[REQUIRED WORK]: From the data below, repeat exactly the lines from the line with "have key : (γ" to the line with "restricts trivially to", both included.

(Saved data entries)
/-! ### The Kummer field `K(rootSet(X¹² - c))` -/

/-- **The Galois group of `K(¹²√c, μ₁₂)/K` is a `{2, 3}`-group.**  For `c ≠ 0` and the subfield
`E = K(rootSet(X¹² - c))` of an extension `Ω/K` (the splitting field of `X¹² - c` when it splits
in `Ω`): a `K`-automorphism `γ` of `E` with `γ^N = 1`, `gcd(N, 12) = 1`, is trivial.  Proof:
`N` is odd, so `γ` fixes `μ₁₂(E)` (`apply_eq_self_of_pow_twelve_eq_one`); for a root `r`,
`γ r = η r` with `η¹² = 1`, hence `γ^k r = η^k r` and `η^N = 1 = η¹²`, `η = 1`; and `E` is
generated by the roots (`IntermediateField.algHom_ext_of_eq_adjoin`).  (So `[E : K]` has no
prime factor `≥ 5`: by Cauchy's theorem an automorphism of prime order `p ≥ 5` would be
trivial.) [folklore] -/
theorem algEquiv_eq_one_of_pow_eq_one_of_eq_adjoin_rootSet {K : Type*} [Field K] {Ω : Type*}
    [Field Ω] [Algebra K Ω] {c : K} (hc : c ≠ 0) {E : IntermediateField K Ω}
    (hE : E = IntermediateField.adjoin K ((X ^ 12 - C c : K[X]).rootSet Ω))
    (γ : E ≃ₐ[K] E) {N : ℕ} (hN : N.Coprime 12) (hγ : γ ^ N = 1) : γ = 1 := by
  have hNodd : Odd N := by
    refine Nat.odd_iff.mpr ?_
    have h : ¬ 2 ∣ N := fun h2 ↦ by
      have := Nat.dvd_gcd h2 (by norm_num : 2 ∣ 12)
      rw [Nat.Coprime.gcd_eq_one hN] at this
      omega
    omega
  -- `γ` fixes every root of `X^12 - c`
  have hroot : ∀ (r : Ω) (hr : r ∈ (X ^ 12 - C c : K[X]).rootSet Ω),
      γ ⟨r, hE.ge (IntermediateField.subset_adjoin K _ hr)⟩ =
        ⟨r, hE.ge (IntermediateField.subset_adjoin K _ hr)⟩ := by
    intro r hr
    have hr12 : r ^ 12 = algebraMap K Ω c := by
      have := (mem_rootSet.mp hr).2
      simp only [map_sub, aeval_X_pow, aeval_C, sub_eq_zero] at this
      exact this
    have hr0 : r ≠ 0 := by
      rintro rfl
      rw [zero_pow (by norm_num)] at hr12
      exact hc ((map_eq_zero_iff _ (algebraMap K Ω).injective).mp hr12.symm)
    set r' : E := ⟨r, hE.ge (IntermediateField.subset_adjoin K _ hr)⟩ with hr'
    have hr'0 : r' ≠ 0 := fun h ↦ hr0 (congrArg Subtype.val h)
    have hr'12 : r' ^ 12 = algebraMap K E c := Subtype.ext hr12
    set η : E := γ r' / r' with hη
    have hγr : γ r' = η * r' := by rw [hη, div_mul_cancel₀ _ hr'0]
    have hη12 : η ^ 12 = 1 := by
      rw [hη, div_pow, ← map_pow, hr'12, AlgEquiv.commutes, div_self]
      rw [map_ne_zero_iff _ (algebraMap K E).injective]
      exact hc
    have hγη : γ η = η := apply_eq_self_of_pow_twelve_eq_one γ hNodd hγ hη12
    have hiter : ∀ k : ℕ, (γ ^ k) r' = η ^ k * r' := by
      intro k
      induction k with
      | zero => simp
      | succ k ih =>
        rw [pow_succ', AlgEquiv.mul_apply, ih, map_mul, map_pow, hγη, hγr, pow_succ]
        ring
    have hηN : η ^ N = 1 := by
      have := hiter N
      rw [hγ, AlgEquiv.one_apply] at this
      exact (mul_eq_right₀ hr'0).mp this.symm
    have hη1 : η = 1 := by
      have := pow_gcd_eq_one.mpr ⟨hηN, hη12⟩
      rwa [Nat.Coprime.gcd_eq_one hN, pow_one] at this
    rw [hγr, hη1, one_mul]
  -- `E` is generated by the roots
  have key : (γ : E →ₐ[K] E) = AlgHom.id K E :=
    IntermediateField.algHom_ext_of_eq_adjoin K hE (fun r hr ↦ by
      rw [AlgHom.id_apply]
      exact hroot r hr)
  refine AlgEquiv.ext fun x ↦ ?_
  have := congrArg (fun f : E →ₐ[K] E ↦ f x) key
  simpa using this

/-- **An element of a wild ramification group of `K` restricts trivially to
`E = K(rootSet(X¹² - c))` at residue characteristic `p ≥ 5`.**  For a number field `K`, `c ≠ 0`,
a finite place `v ∤ 6` (residue characteristic `p ≠ 2, 3`), a prime `𝔓 ∣ v` of `\bar ℤ_K`,
`u > 0` and `σ ∈ Γ_K^u(𝔓)`: `σ` fixes `E` pointwise.  Indeed `σ|_E` lies in
`Gal(E/K)^u ≤ G_1` (`mem_absUpperRamificationSubgroup_iff`,
`upperRamificationSubgroup_le_ramificationSubgroup_one`), a `p`-group
(`isPGroup_ramificationSubgroup_one_of_mem_primesAbove`), so `σ|_E` has order `p^t`, prime to
`12`, and is trivial by `algEquiv_eq_one_of_pow_eq_one_of_eq_adjoin_rootSet`.
[cite: SerreLocalFields1979, Ch. IV §2 Cor. 3 of Prop. 7 and §3 Remark 1] -/
theorem smul_eq_self_of_mem_absUpperRamificationSubgroup_of_mem_adjoin_rootSet
    {K : Type u} [Field K] [NumberField K] {c : K} (hc : c ≠ 0)
    {v : HeightOneSpectrum (𝓞 K)} (h2 : (2 : 𝓞 K) ∉ v.asIdeal) (h3 : (3 : 𝓞 K) ∉ v.asIdeal)
    {𝔓 : Ideal (GaloisRepresentations.absIntegers (𝓞 K) K)} (h𝔓 : 𝔓 ∈ v.primesAbove) {u : ℝ} (hu : 0 < u)
    {σ : absoluteGaloisGroup K} (hσ : σ ∈ GaloisRepresentations.absUpperRamificationSubgroup (𝓞 K) 𝔓 u)
    {x : AlgebraicClosure K}
    (hx : x ∈ IntermediateField.adjoin K ((X ^ 12 - C c : K[X]).rootSet (AlgebraicClosure K))) :
    σ • x = x := by
  set E : IntermediateField K (AlgebraicClosure K) :=
    IntermediateField.adjoin K ((X ^ 12 - C c : K[X]).rootSet (AlgebraicClosure K)) with hE
  haveI hsf : (X ^ 12 - C c : K[X]).IsSplittingField K E :=
    IntermediateField.adjoin_rootSet_isSplittingField (IsAlgClosed.splits _)
  haveI : Normal K E := Normal.of_isSplittingField (X ^ 12 - C c : K[X])
  haveI : FiniteDimensional K E := Polynomial.IsSplittingField.finiteDimensional E (X ^ 12 - C c : K[X])
  haveI : IsGalois K E := IsGalois.mk
  -- the residue characteristic `p` is a prime `≠ 2, 3`
  have hp : (ringChar (𝓞 K ⧸ v.asIdeal)).Prime := by
    haveI : Finite (𝓞 K ⧸ v.asIdeal) := Ideal.finiteQuotientOfFreeOfNeBot v.asIdeal v.ne_bot
    exact CharP.char_is_prime (𝓞 K ⧸ v.asIdeal) _
  have hmem : ((ringChar (𝓞 K ⧸ v.asIdeal) : ℕ) : 𝓞 K) ∈ v.asIdeal := by
    rw [← Ideal.Quotient.eq_zero_iff_mem, map_natCast]
    exact ringChar.Nat.cast_ringChar
  have hp2 : ringChar (𝓞 K ⧸ v.asIdeal) ≠ 2 := fun h ↦ h2 (by simpa [h] using hmem)
  have hp3 : ringChar (𝓞 K ⧸ v.asIdeal) ≠ 3 := fun h ↦ h3 (by simpa [h] using hmem)
  have hcop : (ringChar (𝓞 K ⧸ v.asIdeal)).Coprime 12 := by
    have h2' : (ringChar (𝓞 K ⧸ v.asIdeal)).Coprime 2 := (Nat.coprime_primes hp Nat.prime_two).mpr hp2
    have h3' : (ringChar (𝓞 K ⧸ v.asIdeal)).Coprime 3 :=
      (Nat.coprime_primes hp Nat.prime_three).mpr hp3
    have : (ringChar (𝓞 K ⧸ v.asIdeal)).Coprime (2 * 2 * 3) := (h2'.mul_right h2').mul_right h3'
    simpa using this
  -- `σ|_E ∈ G_1`, a `p`-group
  have h1 : GaloisRepresentations.absRestrictNormalHom E σ ∈
      (𝔓.comap (E.integralClosureToAbsIntegers (𝓞 K))).ramificationSubgroup (E ≃ₐ[K] E) 1 :=
    GaloisRepresentations.upperRamificationSubgroup_le_ramificationSubgroup_one _ _ hu
      ((GaloisRepresentations.mem_absUpperRamificationSubgroup_iff.mp hσ) E)
  obtain ⟨t, ht⟩ := isPGroup_ramificationSubgroup_one_of_mem_primesAbove h𝔓 E ⟨_, h1⟩
  have hpow : GaloisRepresentations.absRestrictNormalHom E σ ^ ringChar (𝓞 K ⧸ v.asIdeal) ^ t = 1 := by
    have := congrArg Subtype.val ht
    simpa using this
  have hσE : GaloisRepresentations.absRestrictNormalHom E σ = 1 :=
    algEquiv_eq_one_of_pow_eq_one_of_eq_adjoin_rootSet hc hE _ (Nat.Coprime.pow_left t hcop) hpow
  -- hence `σ` fixes `E` pointwise
  have hcomm := AlgEquiv.restrictNormal_commutes (absoluteGaloisGroup.toAlgEquiv K σ) E ⟨x, hx⟩
  have hres : (absoluteGaloisGroup.toAlgEquiv K σ).restrictNormal E = GaloisRepresentations.absRestrictNormalHom E σ := rfl
  rw [hres, hσE, AlgEquiv.one_apply] at hcomm
  rw [absoluteGaloisGroup.smul_def]
  exact hcomm.symm

end Literature.NumberTheory.EllipticCurves

namespace WeierstrassCurve

open scoped Classical NumberField Polynomial
open Literature.NumberTheory.GaloisRepresentations Literature.NumberTheory.EllipticCurves Field IsDedekindDomain Polynomial

section GoodReduction

variable {K : Type*} [Field K] [NumberField K] (W : WeierstrassCurve K)

/-- A natural number prime to `v` is a `v`-adic unit. [folklore] -/
theorem valuation_natCast_eq_one_of_natCast_notMem {v : HeightOneSpectrum (𝓞 K)} {q : ℕ}
    (hq : (q : 𝓞 K) ∉ v.asIdeal) : v.valuation K (q : K) = 1 := by
  have hle : v.valuation K (q : K) ≤ 1 := by
    simpa using v.valuation_le_one (K := K) (q : 𝓞 K)
  have hlt : ¬ v.valuation K (q : K) < 1 := by
    simpa using (v.valuation_lt_one_iff_mem (K := K) (q : 𝓞 K)).not.mpr hq
  exact le_antisymm hle (not_lt.mp hlt)

omit [NumberField K] in
/-- A natural number prime to `v` is prime to every place `w ∣ v` of a finite extension.
[folklore] -/
theorem natCast_notMem_of_under_eq {L : Type*} [Field L] [Algebra K L]
    {v : HeightOneSpectrum (𝓞 K)} {w : HeightOneSpectrum (𝓞 L)}
    (hw : w.asIdeal.under (𝓞 K) = v.asIdeal) {q : ℕ} (hq : (q : 𝓞 K) ∉ v.asIdeal) :
    (q : 𝓞 L) ∉ w.asIdeal := by
  intro h
  apply hq
  have : (q : 𝓞 L) = algebraMap (𝓞 K) (𝓞 L) q := by simp
  rw [this] at h
  rw [← hw, Ideal.under_def, Ideal.mem_comap]
  exact h

/-- **Good reduction over `K(¹²√Δ)` at the places of integral `j` and residue characteristic
`≥ 5`** — a direct proof of the implication "integral `j` ⇒ potential good reduction" of
Silverman *AEC* Prop. VII.5.5 at `p ≥ 5`, with the twelfth root of `Δ` in place of the
Legendre form used in the printed proof of Prop. VII.5.4(c).  Let `E/K` be an elliptic curve
over a number field with discriminant `Δ`, `L/K` a finite extension containing `δ` with
`δ¹² = Δ`, `v` a finite place of `K` with `ord_v(j) ≥ 0` and `v ∤ 6`, and `w ∣ v` a place of
`L`.  Then `E` has good reduction at `w`: the model `(x, y) ↦ (δ²x, δ³y)` has `Δ' = 1`,
`c₄'³ = j`, `c₆'² = j - 1728`, so its short Weierstrass form `y² = x³ - (c₄'/48) x - c₆'/864`
(Mathlib `toShortNF`) is `w`-integral with unit discriminant
(`hasGoodReductionAt_of_valuation_le_one_of_valuation_Δ_eq_one`, `hasGoodReductionAt_smul_iff_holds`).
[cite: SilvermanAEC2009, Prop. VII.5.5 (integral j ⇒ potential good reduction), VII.1 Remark 1.1, VII.5 Prop. 5.1(a), III.1 (c₄, c₆, Δ, j)] -/
theorem hasGoodReductionAt_baseChange_of_pow_twelve_eq_Δ [W.IsElliptic]
    (L : Type*) [Field L] [NumberField L] [Algebra K L] {δ : L}
    (hδ : δ ^ 12 = algebraMap K L W.Δ)
    {v : HeightOneSpectrum (𝓞 K)} (hj : v.valuation K W.j ≤ 1)
    (h2 : (2 : 𝓞 K) ∉ v.asIdeal) (h3 : (3 : 𝓞 K) ∉ v.asIdeal)
    {w : HeightOneSpectrum (𝓞 L)} (hw : w.asIdeal.under (𝓞 K) = v.asIdeal) :
    (W.baseChange L).HasGoodReductionAt w := by
  haveI : w.asIdeal.LiesOver v.asIdeal := ⟨hw.symm⟩
  -- `2`, `3` are `w`-units
  have h2u : w.valuation L (2 : L) = 1 := by
    simpa using valuation_natCast_eq_one_of_natCast_notMem (K := L) (q := 2)
      (by simpa using natCast_notMem_of_under_eq hw (q := 2) (by simpa using h2))
  have h3u : w.valuation L (3 : L) = 1 := by
    simpa using valuation_natCast_eq_one_of_natCast_notMem (K := L) (q := 3)
      (by simpa using natCast_notMem_of_under_eq hw (q := 3) (by simpa using h3))
  have h48 : w.valuation L (48 : L) = 1 := by
    rw [show (48 : L) = 2 ^ 4 * 3 by norm_num, map_mul, map_pow, h2u, h3u]; simp
  have h864 : w.valuation L (864 : L) = 1 := by
    rw [show (864 : L) = 2 ^ 5 * 3 ^ 3 by norm_num, map_mul, map_pow, map_pow, h2u, h3u]; simp
  have h1728 : w.valuation L (1728 : L) = 1 := by
    rw [show (1728 : L) = 2 ^ 6 * 3 ^ 3 by norm_num, map_mul, map_pow, map_pow, h2u, h3u]; simp
  -- `j` is `w`-integral
  set WL := W.baseChange L with hWL
  haveI hWLell : WL.IsElliptic := inferInstanceAs (W.map (algebraMap K L)).IsElliptic
  have hjL : WL.j = algebraMap K L W.j := W.map_j (algebraMap K L)
  have hjw : w.valuation L WL.j ≤ 1 := by
    rw [hjL, ← HeightOneSpectrum.valuation_liesOver L v w]
    exact pow_le_one₀ zero_le hj
  -- the rescaled model `W₁ = (δ, 0, 0, 0) • W_L`, `Δ₁ = 1`
  have hΔ0 : (algebraMap K L W.Δ) ≠ 0 := by
    rw [_root_.map_ne_zero]; exact W.isUnit_Δ.ne_zero
  have hδ0 : δ ≠ 0 := by
    rintro rfl
    rw [zero_pow (by norm_num)] at hδ
    exact hΔ0 hδ.symm
  set C₁ : VariableChange L := ⟨Units.mk0 δ hδ0, 0, 0, 0⟩ with hC₁
  set W₁ := C₁ • WL with hW₁
  haveI hW₁ell : W₁.IsElliptic := inferInstanceAs (C₁ • WL).IsElliptic
  have hC₁u : (↑C₁.u⁻¹ : L) = δ⁻¹ := by rw [Units.val_inv_eq_inv_val, hC₁, Units.val_mk0]
  have hΔL : WL.Δ = algebraMap K L W.Δ := by rw [hWL, baseChange, map_Δ]
  have hΔ₁ : W₁.Δ = 1 := by
    rw [hW₁, variableChange_Δ, hC₁u, hΔL, ← hδ, inv_pow, inv_mul_cancel₀ (pow_ne_zero _ hδ0)]
  have hj₁ : W₁.j = WL.j := WL.variableChange_j C₁
  -- `c₄₁³ = j`, `c₆₁² = j - 1728`
  have hc4cube : W₁.c₄ ^ 3 = W₁.j := by
    have hΔ'1 : W₁.Δ' = 1 := Units.ext (by rw [coe_Δ', hΔ₁, Units.val_one])
    rw [j, hΔ'1, inv_one, Units.val_one, one_mul]
  have hc4 : w.valuation L W₁.c₄ ≤ 1 := by
    rw [← pow_le_one_iff three_ne_zero, ← map_pow, hc4cube, hj₁]
    exact hjw
  have hc6 : w.valuation L W₁.c₆ ≤ 1 := by
    have hrel : W₁.c₆ ^ 2 = W₁.c₄ ^ 3 - 1728 * W₁.Δ := by rw [c_relation]; ring
    rw [← pow_le_one_iff two_ne_zero, ← map_pow, hrel, hΔ₁, mul_one]
    refine le_trans (Valuation.map_sub _ _ _) (max_le ?_ ?_)
    · rw [hc4cube, hj₁]; exact hjw
    · rw [h1728]
  -- the short model `S = toShortNF • W₁`: `a₁ = a₂ = a₃ = 0`, `c₄ = -48 a₄`, `c₆ = -864 a₆`
  letI : Invertible (2 : L) := invertibleOfNonzero two_ne_zero
  letI : Invertible (3 : L) := invertibleOfNonzero three_ne_zero
  set S := W₁.toShortNF • W₁ with hS
  haveI : S.IsShortNF := W₁.toShortNF_spec
  have hSu : W₁.toShortNF.u = 1 := by
    simp [toShortNF, toCharNeTwoNF, VariableChange.mul_def]
  have hSu' : (↑W₁.toShortNF.u⁻¹ : L) = 1 := by rw [hSu, inv_one, Units.val_one]
  have hSc4 : S.c₄ = W₁.c₄ := by rw [hS, variableChange_c₄, hSu', one_pow, one_mul]
  have hSc6 : S.c₆ = W₁.c₆ := by rw [hS, variableChange_c₆, hSu', one_pow, one_mul]
  have hSΔ : S.Δ = 1 := by rw [hS, variableChange_Δ, hSu', one_pow, one_mul, hΔ₁]
  have ha4 : w.valuation L S.a₄ ≤ 1 := by
    have h : w.valuation L S.a₄ = w.valuation L S.c₄ := by
      rw [S.c₄_of_isShortNF, map_mul, Valuation.map_neg, h48, one_mul]
    rw [h, hSc4]; exact hc4
  have ha6 : w.valuation L S.a₆ ≤ 1 := by
    have h : w.valuation L S.a₆ = w.valuation L S.c₆ := by
      rw [S.c₆_of_isShortNF, map_mul, Valuation.map_neg, h864, one_mul]
    rw [h, hSc6]; exact hc6
  have hgoodS : S.HasGoodReductionAt w :=
    S.hasGoodReductionAt_of_valuation_le_one_of_valuation_Δ_eq_one w
      (by rw [S.a₁_of_isShortNF, map_zero]; exact zero_le)
      (by rw [S.a₂_of_isShortNF, map_zero]; exact zero_le)
      (by rw [S.a₃_of_isShortNF, map_zero]; exact zero_le) ha4 ha6
      (by rw [hSΔ, map_one])
  -- transport back along the two changes of variables
  have hgood₁ : W₁.HasGoodReductionAt w := (hasGoodReductionAt_smul_iff_holds w W₁ _).mp hgoodS
  exact (hasGoodReductionAt_smul_iff_holds w WL C₁).mp hgood₁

[EXERCISE OUTPUT]:
  have key : (γ : E →ₐ[K] E) = AlgHom.id K E :=
    IntermediateField.algHom_ext_of_eq_adjoin K hE (fun r hr ↦ by
      rw [AlgHom.id_apply]
      exact hroot r hr)
  refine AlgEquiv.ext fun x ↦ ?_
  have := congrArg (fun f : E →ₐ[K] E ↦ f x) key
  simpa using this

/-- **An element of a wild ramification group of `K` restricts trivially to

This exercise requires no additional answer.